Wakil Ketua Umum Partai Demokrat, Agus Hermanto menyayangkan puisi karya Sukmawati itu. Apalagi tahun ini telah memasuki tahun politik sehingga memunculkan kegaduhan.
"Kami juga sangat menyayangkan. Beliau kan budayawan senior yang betul-betul hebat, tetapi kok sedikit menyinggung masalah SARA sehingga kita ketahui banyak polemik. Menurut kami ini sebenarnya tidak pas karena apalagi sekarang ini tahun-tahun politik, ini kan menjadi hal yang ramai. Sehingga menurut kami seharusnya hal seperti itu tidak harus dilakukan," sesalnya saat ditemui di Komplek Parlemen, Senayan, Jakarta Selatan, Rabu (4/4).
Dia menambahkan sebagai budayawan senior putri Bung Karno itu tahu apa yang harus dilakukan setelah puisinya menuai kontroversi.
"Kita kembalikan kepada beliau, karena beliau kan cukup senior sebagai budayawan.
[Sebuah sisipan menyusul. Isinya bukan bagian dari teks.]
/-- **Gradient bound by doubling of variables, vector-valued form.** Let `w : ℝ × E → F` be `C²`
on an open set containing `[t₁, ∞) × E`, vanish for `t ≥ T` and for `‖x‖ ≥ R₀`, and satisfy
`‖w‖ ≤ W` and `‖∂ₜw + Δw‖ ≤ N` for `t ≥ t₁`. Then `|∇ₓw(t, x)|² ≤ (dim E) · 2NW` for all
`t ≥ t₁`, `x ∈ E`. [folklore] -/
theorem gradSq_le_of_sub_le {w : ℝ × E → F} {U : Set (ℝ × E)} {t₁ T R₀ N W : ℝ}
    (hU : IsOpen U) (hsub : Ici t₁ ×ˢ univ ⊆ U) (hw : ContDiffOn ℝ 2 w U)
    (hT : ∀ t x, T ≤ t → w (t, x) = 0) (hR : ∀ t x, R₀ ≤ ‖x‖ → w (t, x) = 0)
    (hW : ∀ t x, t₁ ≤ t → ‖w (t, x)‖ ≤ W)
    (hN : ∀ t x, t₁ ≤ t → ‖dt w (t, x) + lap w (t, x)‖ ≤ N) :
    ∀ t x, t₁ ≤ t → gradSq w (t, x) ≤ Module.finrank ℝ E * (2 * N * W) := by
  intro t x ht
  have hN0 : 0 ≤ N := (norm_nonneg _).trans (hN t₁ 0 le_rfl)
  have hW0 : 0 ≤ W := (norm_nonneg _).trans (hW t₁ 0 le_rfl)
  -- the scalar functions `⟪w, v⟫`
  have hscalar : ∀ v : F, ‖fderiv ℝ (fun y => ⟪w (t, y), v⟫) x‖ ≤
      Real.sqrt (2 * (N * ‖v‖) * (W * ‖v‖)) := by
    intro v
    have hg : ContDiffOn ℝ 2 (fun z => ⟪w z, v⟫) U := hw.inner ℝ contDiffOn_const
    refine norm_fderiv_slice_le_sqrt (g := fun z => ⟪w z, v⟫) (T := T) (R₀ := R₀) hU hsub hg
      (fun t x htx => by simp [hT t x htx]) (fun t x htx => by simp [hR t x htx])
      (fun t x htx => ?_) (fun t x htx => ?_) t x ht
    · exact (abs_real_inner_le_norm _ _).trans (mul_le_mul_of_nonneg_right (hW t x htx) (norm_nonneg _))
    · have hz : (t, x) ∈ U := hsub ⟨mem_Ici.2 htx, mem_univ x⟩
      rw [dt_add_lap_inner_const hU hw v hz]
      exact (abs_real_inner_le_norm _ _).trans (mul_le_mul_of_nonneg_right (hN t x htx) (norm_nonneg _))
  -- each frame derivative is bounded by `√(2NW)`
  have hz : (t, x) ∈ U := hsub ⟨mem_Ici.2 ht, mem_univ x⟩
  have hd : DifferentiableAt ℝ w (t, x) :=
    (hw.differentiableOn (by norm_num)).differentiableAt (hU.mem_nhds hz)
  have hds : DifferentiableAt ℝ (fun y => w (t, y)) x :=
    hd.comp x ((differentiableAt_const _).prodMk differentiableAt_id)
  have hcomp : ∀ e : E, ‖e‖ = 1 → ‖dx e w (t, x)‖ ≤ Real.sqrt (2 * N * W) := by
    intro e he
    set Y := dx e w (t, x) with hY
    have hYs : Y = fderiv ℝ (fun y => w (t, y)) x e := dx_eq_fderiv_slice hd e
    -- test against `v = Y`
    have h1 : fderiv ℝ (fun y => ⟪w (t, y), Y⟫) x e = ‖Y‖ ^ 2 := by
      rw [fderiv_inner_apply ℝ hds (differentiableAt_const Y)]
      simp [← hYs]
    have h2 : ‖Y‖ ^ 2 ≤ ‖Y‖ * Real.sqrt (2 * N * W) := by
      calc ‖Y‖ ^ 2 = fderiv ℝ (fun y => ⟪w (t, y), Y⟫) x e := h1.symm
        _ ≤ ‖fderiv ℝ (fun y => ⟪w (t, y), Y⟫) x e‖ := Real.le_norm_self _
        _ ≤ ‖fderiv ℝ (fun y => ⟪w (t, y), Y⟫) x‖ * ‖e‖ := ContinuousLinearMap.le_opNorm _ _
        _ ≤ Real.sqrt (2 * (N * ‖Y‖) * (W * ‖Y‖)) * 1 := by
            rw [he]; exact mul_le_mul_of_nonneg_right (hscalar Y) zero_le_one
        _ = ‖Y‖ * Real.sqrt (2 * N * W) := by
            rw [mul_one, show 2 * (N * ‖Y‖) * (W * ‖Y‖) = ‖Y‖ ^ 2 * (2 * N * W) by ring,
              Real.sqrt_mul (sq_nonneg _), Real.sqrt_sq (norm_nonneg _)]
    rcases (norm_nonneg Y).lt_or_eq with hpos | h0
    · exact le_of_mul_le_mul_left (by nlinarith [h2]) hpos
    · rw [← h0]; exact Real.sqrt_nonneg _
  -- sum over the frame
  have hcard : (Finset.univ : Finset (Fin (Module.finrank ℝ E))).card = Module.finrank ℝ E := by
    simp
  calc gradSq w (t, x) = ∑ i, ‖dx (stdOrthonormalBasis ℝ E i) w (t, x)‖ ^ 2 := rfl
    _ ≤ ∑ _i : Fin (Module.finrank ℝ E), (2 * N * W) := by
        refine Finset.sum_le_sum fun i _ => ?_
        have h := hcomp _ ((stdOrthonormalBasis ℝ E).orthonormal.1 i)
        calc ‖dx (stdOrthonormalBasis ℝ E i) w (t, x)‖ ^ 2 ≤ Real.sqrt (2 * N * W) ^ 2 :=
              pow_le_pow_left₀ (norm_nonneg _) h 2
          _ = 2 * N * W := Real.sq_sqrt (by positivity)
    _ = Module.finrank ℝ E * (2 * N * W) := by
        rw [Finset.sum_const, hcard, nsmul_eq_mul]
Saya rasa beliau juga paling tahu untuk bagaimana mengatasi ini," kata Wakil Ketua DPR ini.
Laporan alumni 212 ke pihak berwajib disampaikan Agus pasti akan diproses sesuai aturan perundang-undangan yang berlaku. Terkait ranah hukum, dia enggan mengomentari lebih jauh.
"Kalau memang memasuki wilayah hukum ya kita serahkan sepenuhnya kepada aparat penegak hukum, karena semuanya harus ditangani oleh yang berkepentingan dan berkewajiban," katanya.